The Attempt at a Solution
So \langle 0 \vert [J^{\epsilon}_{0} (t,x), J^{\epsilon}_{0} (t, y)] \vert 0 \rangle = \langle 0 \vert i \delta^{3} (x - y - 2 \epsilon) \psi^{\dagger}_{L} (x + \epsilon) \psi_{L} (y - \epsilon) - i \delta^{3} (y - x + 2 \epsilon) \psi^{\dagger}_{L} (y + \epsilon) \psi_{L} (x - \epsilon) \vert 0 \rangle \\ = \langle 0 \vert i \delta^{3} (x - y - 2 \epsilon) \psi^{\dagger}_{L} (x + \epsilon) \psi_{L} (y - \epsilon) \vert \rangle - \langle 0 \vert i \delta^{3} (y - x + 2 \epsilon) \psi^{\dagger}_{L} (y + \epsilon) \psi_{L} (x - \epsilon) \vert 0 \rangle
I'm not quite sure how operators like \langle 0 \vert act on the \delta terms.
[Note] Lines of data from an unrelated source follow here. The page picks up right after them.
import Mathlib.FieldTheory.IntermediateField.Basic
import Mathlib.FieldTheory.Galois.Basic
import Mathlib.NumberTheory.NumberField.Units.Basic
import Mathlib.Analysis.SpecialFunctions.Log.Basic
import Literature.AlgebraicGeometry.Frobenioids.ArithmeticDivisorsUnits
import Literature.AlgebraicGeometry.Frobenioids.LogPrimesTranscendence
import Literature.AlgebraicGeometry.Frobenioids.FinSubextCat
import Literature.AlgebraicGeometry.Frobenioids.DivisorMonoidCategoryTheoreticity
import HarnessLib

/-!
# Frobenioids I, §6 "Some motivating examples": Example 6.3 (the Frobenioid side), Theorem 6.4
# (Arithmetic Frobenioids), Lemma 6.5

Mochizuki, *The geometry of Frobenioids I: the general theory*, Kyushu J. Math. **62** (2008)
293–400, kurims text pp. 112–117 [cite: MochizukiFrdI2008, §6 pp.112-117]. Thm. 6.4 (15 citations) and
Ex. 6.3 (12) are the most cited items of [FrdI] in IUT I–IV.

The base category `D = B(G)⁰` of Ex. 6.3 (`FinSubextCat F K`, finite subextensions with
`Hom(Spec L, Spec M) = Hom_F(M, L)`) and the subgroup `Z ⊆ G` of elements commuting with an open subgroup
are DEFINED in `FinSubextCat.lean` (split out; proofs of Frobenius-slimness / the slimness criterion by seat
abc-iut-L6-t10 in `FinSubextCatSlim.lean`).

What enters as INTERFACE/parameters, with locators: the divisor monoid `Φ : L ↦ Φ(L)` of effective
arithmetic divisors (values DEFINED in `ArithmeticDivisors.lean`; its pull-back maps along `M → L`
multiply finite coordinates by ramification indices — recorded as the data `ArithDivisorMonoidOn`,
`TODO(construct): via Mathlib ramification indices`); the model Frobenioid `C_{F̃/F}` of Thm. 5.2 (ii),
its perfection/realification/unit-trivialisation `C^pf`, `C^rlf`, `C^un-tr` and `Pic_Φ` (Thm. 5.1, Prop.
5.3, Cor. 5.4: seat abc-iut-L1-t2) — through `PreFrobenioidData` and the structure `ArithRealification`.

Typed: Ex. 6.3's claim "`Prime(Φ(L)) ≃ V(L)`" ("`O^×(A) = O^▷(A) = μ(L)`" is PROVED in
`ArithmeticDivisorsUnits.lean` as: the kernel of `div : L^× → Φ(L)^gp` is the roots of unity); Thm. 6.4 (i) (two decls + the `δ` field of `ArithRealification`), (ii), (iii), (iv);
Lem. 6.5 (i) is PROVED in `LogPrimesLinearIndependent.lean`; Lem. 6.5 (ii) is typed in `LogPrimesTranscendence.lean` (discharged by seat abc-iut-L6-t10 via the tree's six exponentials theorem).
Deliberately NOT here: Ex. 6.1 / Thm. 6.2 (geometric Frobenioids: proper normal varieties and Cartier
divisors are absent from Mathlib — separate interface file), Rem. 6.2.1, 6.3.1 (prose).
No statement of the paper is strengthened; nothing asserts anything about abc.
-/

noncomputable section

namespace Literature.AlgebraicGeometry.Frobenioids

open CategoryTheory NumberField

universe u v w

/-! ### Example 6.3: the arithmetic divisor monoid on `D` and the claims about it -/

section Ex63

variable (F : Type) [Field F] [NumberField F] (K : Type) [Field K] [Algebra F K] [IsGalois F K]

/-- INTERFACE (`TODO(construct)`, via Mathlib ramification indices): the divisor monoid of Ex. 6.3 as a
monoid ON `D` — values `Φ(L)` = effective arithmetic divisors of `L` (DEFINED, `EffArithDivisor`), and the
pull-back maps `Φ(M) → Φ(L)` along `Spec L → Spec M` ("`Φ`, `B`, as well as `B → Φ^gp` are functorial in
the number field `F`", FrdI p. 113), compatible with `div : L^× → Φ(L)^gp`.
[cite: MochizukiFrdI2008, Ex. 6.3 p.113] -/
structure ArithDivisorMonoidOn where
  /-- pull-back of effective arithmetic divisors along `σ : M → L` -/
  pull : ∀ {X Y : FinSubextCat F K}, (Y ⟶ X) →
    (Multiplicative (EffArithDivisor X.L) →* Multiplicative (EffArithDivisor Y.L))
  /-- functoriality: identity -/
  pull_id : ∀ (X : FinSubextCat F K) (x), pull (𝟙 X) x = x
  /-- functoriality: composition -/
  pull_comp : ∀ {X Y Z : FinSubextCat F K} (β : Z ⟶ Y) (α : Y ⟶ X) (x), pull (β ≫ α) x = pull β (pull α x)
  /-- compatibility with principal divisors: `div(σ f) = σ^* div(f)` in `Φ^gp` -/
  pull_div : ∀ {X Y : FinSubextCat F K} (σ : Y ⟶ X) (f : (X.L)ˣ) (D E : EffArithDivisor X.L),
    EffArithDivisor.toArithDivisor X.L D - EffArithDivisor.toArithDivisor X.L E = principalArithDivisor X.L f →
      EffArithDivisor.toArithDivisor Y.L (Multiplicative.toAdd (pull σ (Multiplicative.ofAdd D))) -
          EffArithDivisor.toArithDivisor Y.L (Multiplicative.toAdd (pull σ (Multiplicative.ofAdd E))) =
        principalArithDivisor Y.L (Units.map (σ.toAlgHom : X.L →* Y.L) f)

/-- The effective arithmetic divisor "supported at `v`" with coefficient `1` (finite `v`: `ord_v = 1`;
archimedean `v`: the coordinate `1 ∈ ℝ_{≥0}` at `v`). [cite: MochizukiFrdI2008, Ex. 6.3 p.113] -/
def EffArithDivisor.single (L : Type) [Field L] [NumberField L] : Places L → EffArithDivisor L
  | Sum.inl w => (0, fun w' => by classical exact if w' = w then 1 else 0)
  | Sum.inr v => (Finsupp.single v 1, 0)

/-- **Example 6.3**, claim "there is a natural bijection `Prime(Φ(L)) ≃ V(L)`" (FrdI p. 113), typed as the
EXPLICIT map: the divisor supported at `v` is a primary element of the monoid `Φ(L)` of effective arithmetic
divisors (`Monoids.lean`) and `v ↦` its `≼`-class is a bijection `V(L) → Prime(Φ(L))` (audit F5: not a bare
cardinality statement; "`Φ(L)` perf-factorial", "supports = finite subsets of `V(L)`" are §2 vocabulary,
seat abc-iut-L1-t2). [cite: MochizukiFrdI2008, Ex. 6.3 p.113] -/
def Ex63_primes (L : Type) [Field L] [NumberField L] : Prop :=
  ∃ h : ∀ v : Places L, IsPrimary (Multiplicative.ofAdd (EffArithDivisor.single L v)),
    Function.Bijective fun v : Places L =>
      (Quotient.mk (primarySetoid _) ⟨_, h v⟩ : Primes (Multiplicative (EffArithDivisor L)))

-- Example 6.3's claim "`O^×(A) = O^▷(A) = μ(L)`" (p. 113) is PROVED in `ArithmeticDivisorsUnits.lean`
-- (`principalArithDivisor_eq_zero_iff`: `div(x) = 0 ↔ x` is a root of unity).

end Ex63

/-! ### Theorem 6.4 (Arithmetic Frobenioids) -/

section Thm64

variable (F : Type) [Field F] [NumberField F] (K : Type) [Field K] [Algebra F K] [IsGalois F K]

/-- The data "`C` = the model Frobenioid of Thm. 5.2 (ii) associated to `(Φ, B, B → Φ^gp)` of Ex. 6.3 over
`D = B(Gal(K/F))⁰`" (FrdI Thm. 6.4 p. 114), as operations over `FinSubextCat F K` whose divisor monoids are
the effective arithmetic divisors: INTERFACE for seat abc-iut-L1-t2's Thm. 5.2 (`TODO-merge`).
[cite: MochizukiFrdI2008, Thm. 6.4 p.114] -/
structure ArithModelFrobenioid (C : Type u) [Category.{v} C] where
  /-- the operations `(Base, Div, deg_Fr)` of `C → F_Φ` -/
  ops : PreFrobenioidData.{0} C (FinSubextCat F K)
  /-- `Φ(Spec L)` is the monoid of effective arithmetic divisors on `L` -/
  monEquiv : ∀ X : FinSubextCat F K, ops.Mon X ≃* Multiplicative (EffArithDivisor X.L)

variable {F K}
variable {C : Type u} [Category.{v} C] (M : ArithModelFrobenioid F K C)

/-- **Theorem 6.4 (i)**, Frobenioid part (typed over the interfaces): `C`, `C^pf`, `C^rlf`, `C^un-tr`,
`(C^pf)^un-tr` are of isotropic and rationally standard type but not of group-like type — recorded for `C`
and its unit-trivialisation (the others over their data, seat abc-iut-L1-t2), with "rationally standard"
as the structured hypothesis `IsOfRationallyStandardType R` over explicit parameters `R : RSParams` (FrdI p. 114).
SCHEMA (W2-8 (5)) over the data-only `M`, `R` — THE instance is abc-iut-L6-t10's `arithModelFrobenioid F K`
(`ArithmeticFrobenioidsProofs.lean`, over the CONSTRUCTED `arithFrobenioid F K := ModelFrobenioid …`), for which
the isotropic conjunct is abc-iut-L1-t2's `ModelFrobenioid.ofModel_isOfIsotropicType`.
[cite: MochizukiFrdI2008, Thm. 6.4 (i) p.114] -/
def Thm64i_frobenioid (R : M.ops.RSParams) : Prop :=
  M.ops.IsOfIsotropicType ∧ M.ops.IsOfRationallyStandardType R ∧ ¬ M.ops.IsOfGroupLikeType

/-- **Theorem 6.4 (i)**, base part: `D` is Frobenius-slim and Div-slim (w.r.t. `Φ`), and `D` is slim iff the
subgroup of elements of `G` commuting with some open subgroup is trivial (FrdI p. 114). Over the data-only
`M`; CLOSED for THE instance: abc-iut-L6-t10's `Thm64i_base_arith : Thm64i_base (arithModelFrobenioid F K)`
(PROVED, `ArithmeticFrobenioidsProofs.lean` / `ArithmeticFrobenioidDivSlim.lean`).
[cite: MochizukiFrdI2008, Thm. 6.4 (i) p.114] -/
def Thm64i_base : Prop :=
  IsFrobeniusSlim (FinSubextCat F K) ∧ M.ops.IsDivSlim ∧
    (IsSlim (FinSubextCat F K) ↔ commOpenSubgroup F K = {1})

/-- INTERFACE for the realification `C^rlf` (Prop. 5.3) of the arithmetic Frobenioid together with `Pic_Φ`
(Thm. 5.1) on its Frobenius-trivial objects and the isomorphisms `δ_A : Pic_Φ(A) ≃ ℝ` determined by
`deg^arith_L` — the last assertion of Thm. 6.4 (i) (FrdI pp. 114–115: surjective formally, injective by "the
well-known Dirichlet unit theorem") is the existence of this field `δ`; seat abc-iut-L1-t2 (`TODO-merge`)
owns `C^rlf`/`Pic_Φ`. [cite: MochizukiFrdI2008, Thm. 6.4 (i) p.114] -/
structure ArithRealification (Rlf : Type u) [Category.{v} Rlf] where
  /-- its operations over `D` (divisor monoid `Φ^rlf`) -/
  ops : PreFrobenioidData.{0} Rlf (FinSubextCat F K)
  /-- `Pic_Φ(A)` for `A ∈ Ob(C^rlf)` (Thm. 5.1 (i)) -/
  Pic : Rlf → Type
  [instPic : ∀ A, AddCommGroup (Pic A)]
  /-- `δ_A : Pic_Φ(A) ≃ ℝ` for Frobenius-trivial `A`, induced by `deg^arith_L` -/
  δ : ∀ A : Rlf, ops.IsFrobeniusTrivial A → (Pic A ≃+ ℝ)

/-- `Pic_Φ(A)` is an abelian group (structure-carried instance, exposed). [cite: MochizukiFrdI2008, Thm. 5.1 p.96] -/
instance ArithRealification.instAddCommGroupPic {Rlf : Type u} [Category.{v} Rlf]
    (R : ArithRealification (F := F) (K := K) Rlf) (A : Rlf) : AddCommGroup (R.Pic A) := R.instPic A

variable {F₁ : Type} [Field F₁] [NumberField F₁] {K₁ : Type} [Field K₁] [Algebra F₁ K₁] [IsGalois F₁ K₁]
variable {F₂ : Type} [Field F₂] [NumberField F₂] {K₂ : Type} [Field K₂] [Algebra F₂ K₂] [IsGalois F₂ K₂]
variable {Rlf₁ : Type u} [Category.{v} Rlf₁] {Rlf₂ : Type u} [Category.{v} Rlf₂]
variable (R₁ : ArithRealification (F := F₁) (K := K₁) Rlf₁) (R₂ : ArithRealification (F := F₂) (K := K₂) Rlf₂)

/-- **Theorem 6.4 (ii)**, the degree relation (v3): `deg` "is" the degree of `Ψ^rlf : C₁^rlf ⥲ C₂^rlf` — for
Frobenius-trivial `A₁ ↦ A₂ = Ψ^rlf(A₁)`, the composite of `δ_{A₂}` with the isomorphism `Pic_Φ(A₁) ≃ Pic_Φ(A₂)`
determined by `Ψ^rlf` (Cor. 4.10, 4.11 (iii); the parameter `picMap`) equals `deg · δ_{A₁}`, and `deg > 0`
(FrdI p. 114). Factored out of `Thm64ii` so that (iii)/(iv) speak about THE degree (reader note T64-N1,
abc-iut-L1-t10). SCHEMA (W2-8 (5)) over the data-only `R₁`, `R₂` and the parameters `Ψ`, `picMap` — faithful
only for THE realifications (Prop. 5.3 / Thm. 5.1, seat abc-iut-L1-t2) and THE induced `picMap`.
[cite: MochizukiFrdI2008, Thm. 6.4 (ii) p.114] -/
def Thm64iiDeg (Ψ : Rlf₁ ≌ Rlf₂) (picMap : ∀ A : Rlf₁, R₁.Pic A ≃+ R₂.Pic (Ψ.functor.obj A)) (deg : ℝ) : Prop :=
  0 < deg ∧ ∀ (A : Rlf₁) (hA : R₁.ops.IsFrobeniusTrivial A)
    (hA' : R₂.ops.IsFrobeniusTrivial (Ψ.functor.obj A)) (x : R₁.Pic A),
      R₂.δ _ hA' (picMap A x) = deg * R₁.δ A hA x

/-- **Theorem 6.4 (ii)**: an equivalence `Ψ^rlf : C₁^rlf ⥲ C₂^rlf` has a *degree* `deg(Ψ^rlf) ∈ ℝ_{>0}`
(FrdI p. 114): `∃ deg, Thm64iiDeg … deg`. SCHEMA (W2-8 (5); L1-lead ruling 2026-08-25T21:13:25Z (C)) over
`R₁`, `R₂`, `Ψ`, `picMap`: as a closed statement over a free `picMap` it is false (replace `picMap` by
`-picMap`); faithful only when `C_i^rlf`, `Pic_Φ`, `δ_A` are THE constructions and `picMap` is THE map induced
by `Ψ`; not a closed citable fact and not a discharge row until then. [cite: MochizukiFrdI2008, Thm. 6.4 (ii) p.114] -/
def Thm64ii (Ψ : Rlf₁ ≌ Rlf₂)
    (picMap : ∀ A : Rlf₁, R₁.Pic A ≃+ R₂.Pic (Ψ.functor.obj A)) : Prop :=
  ∃ deg : ℝ, Thm64iiDeg R₁ R₂ Ψ picMap deg

/-- **Theorem 6.4 (iii)** (v3): if `Ψ^rlf` (of degree `deg`, `Thm64iiDeg`) arises — `1`-commutes through the
comparison functors `u_i : (C_i^pf)^un-tr ⥤ C_i^rlf` (Prop. 5.5 / Cor. 5.4, parameters) — from an equivalence
`Ψ' : (C₁^pf)^un-tr ⥲ (C₂^pf)^un-tr`, then `deg ∈ ℚ_{>0}`; and for `A₁ ∈ Ob((C₁^pf)^un-tr)` over `Spec L₁`,
`A₂ = Ψ'(A₁)` over `Spec L₂` (the projections read through `u_i` and `Base`), the bijection
`V(L₁) ≃ Prime(Φ₁(L₁)) ≃ Prime(Φ₂(L₂)) ≃ V(L₂)` induced by `Ψ'` (Cor. 4.11 (iii); the parameter `placeMap`)
maps a valuation over `v₀ ∈ V(ℚ)` to one over the same `v₀` — same residue characteristic at finite places,
archimedean ↔ archimedean (FrdI pp. 114–115). SCHEMA (W2-8 (5); reader note T64-N1) over `R₁`, `R₂`, `Ψ`,
`picMap`, `u_i`, `Ψ'`, `placeMap` — faithful only for THE realifications, comparison functors and induced
bijection of places; not a closed citable fact. [cite: MochizukiFrdI2008, Thm. 6.4 (iii) p.114] -/
def Thm64iii (Ψ : Rlf₁ ≌ Rlf₂) (picMap : ∀ A : Rlf₁, R₁.Pic A ≃+ R₂.Pic (Ψ.functor.obj A)) (deg : ℝ)
    {U₁ : Type u} [Category.{v} U₁] {U₂ : Type u} [Category.{v} U₂] (u₁ : U₁ ⥤ Rlf₁) (u₂ : U₂ ⥤ Rlf₂)
    (Ψ' : U₁ ≌ U₂) (A₁ : U₁)
    (placeMap : Places (R₁.ops.base.obj (u₁.obj A₁)).L ≃
      Places (R₂.ops.base.obj (u₂.obj (Ψ'.functor.obj A₁))).L) : Prop :=
  Thm64iiDeg R₁ R₂ Ψ picMap deg → OneCommutes Ψ'.functor u₂ u₁ Ψ.functor →
    (∃ q : ℚ, 0 < q ∧ deg = q) ∧
      (∀ w : InfinitePlace (R₁.ops.base.obj (u₁.obj A₁)).L,
          ∃ w' : InfinitePlace (R₂.ops.base.obj (u₂.obj (Ψ'.functor.obj A₁))).L,
            placeMap (Sum.inl w) = Sum.inl w') ∧
      ∀ w : FinitePlace (R₁.ops.base.obj (u₁.obj A₁)).L,
        ∃ w' : FinitePlace (R₂.ops.base.obj (u₂.obj (Ψ'.functor.obj A₁))).L,
          placeMap (Sum.inr w) = Sum.inr w' ∧
            (Ideal.absNorm w.maximalIdeal.asIdeal).minFac = (Ideal.absNorm w'.maximalIdeal.asIdeal).minFac

/-- **Theorem 6.4 (iv)** (v3): if `Ψ^rlf` (of degree `deg`, `Thm64iiDeg`) arises — `1`-commutes through the
realification functors `r_i : C_i ⥤ C_i^rlf` (Prop. 5.3, parameters) — from an equivalence `Ψ : C₁ ⥲ C₂`,
then `deg = 1`; and if some finite `L₁ ⊆ F̃₁` over `F₁` is Galois over `ℚ`, the corresponding — via THE
`Ψ^Base : D₁ ⥲ D₂` of Cor. 4.11 (ii) (`PreFrobenioidData.OneUniqueSquare` over the operations `M_i` of the `C_i`) — `L₂ ⊆ F̃₂` is
isomorphic to `L₁` compatibly with an isomorphism `F₁ ≅ F₂` (FrdI p. 115). SCHEMA (W2-8 (5); T64-N1) over
`R₁`, `R₂`, `Ψrlf`, `picMap`, `M_i`, `r_i` — faithful only for THE realifications and realification functors;
not a closed citable fact. [cite: MochizukiFrdI2008, Thm. 6.4 (iv) p.115] -/
def Thm64iv (Ψrlf : Rlf₁ ≌ Rlf₂) (picMap : ∀ A : Rlf₁, R₁.Pic A ≃+ R₂.Pic (Ψrlf.functor.obj A)) (deg : ℝ)
    {C₁ : Type u} [Category.{v} C₁] {C₂ : Type u} [Category.{v} C₂]
    (M₁ : ArithModelFrobenioid F₁ K₁ C₁) (M₂ : ArithModelFrobenioid F₂ K₂ C₂)
    (r₁ : C₁ ⥤ Rlf₁) (r₂ : C₂ ⥤ Rlf₂) (Ψ : C₁ ≌ C₂) (ΨBase : FinSubextCat F₁ K₁ ⥤ FinSubextCat F₂ K₂) : Prop :=
  Thm64iiDeg R₁ R₂ Ψrlf picMap deg → OneCommutes Ψ.functor r₂ r₁ Ψrlf.functor →
    PreFrobenioidData.OneUniqueSquare Ψ.functor M₁.ops.base M₂.ops.base ΨBase →
      deg = 1 ∧
        ∀ X : FinSubextCat F₁ K₁, IsGalois ℚ X.L →
          ∃ (e : X.L ≃+* (ΨBase.obj X).L) (e₀ : F₁ ≃+* F₂),
            ∀ a : F₁, e (algebraMap F₁ X.L a) = algebraMap F₂ (ΨBase.obj X).L (e₀ a)

end Thm64

end Literature.AlgebraicGeometry.Frobenioids

end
But it seems like the answer will be:
\langle 0 \vert [J^{\epsilon}_{0} (t,x), J^{\epsilon}_{0} (t, y)] \vert 0 \rangle = i \delta^{3} (x - y - 2 \epsilon) \frac{1}{x - y -2 \epsilon} - i \delta^{3} (y - x + 2 \epsilon) \frac{1}{y - x + 2 \epsilon}
As \epsilon \rightarrow 0 we get: \langle 0 \vert [J^{0}_{0} (t,x), J^{0}_{0} (t, y)] \vert 0 \rangle = i \delta^{3} (x - y) \frac{1}{x - y} - i \delta^{3} (y - x) \frac{1}{y - x}.
Is this = 0?
Any feedback would be greatly appreciated. I have very little support from my lecturer and I'm feeling a bit overwhelmed by Quantum Field Theory.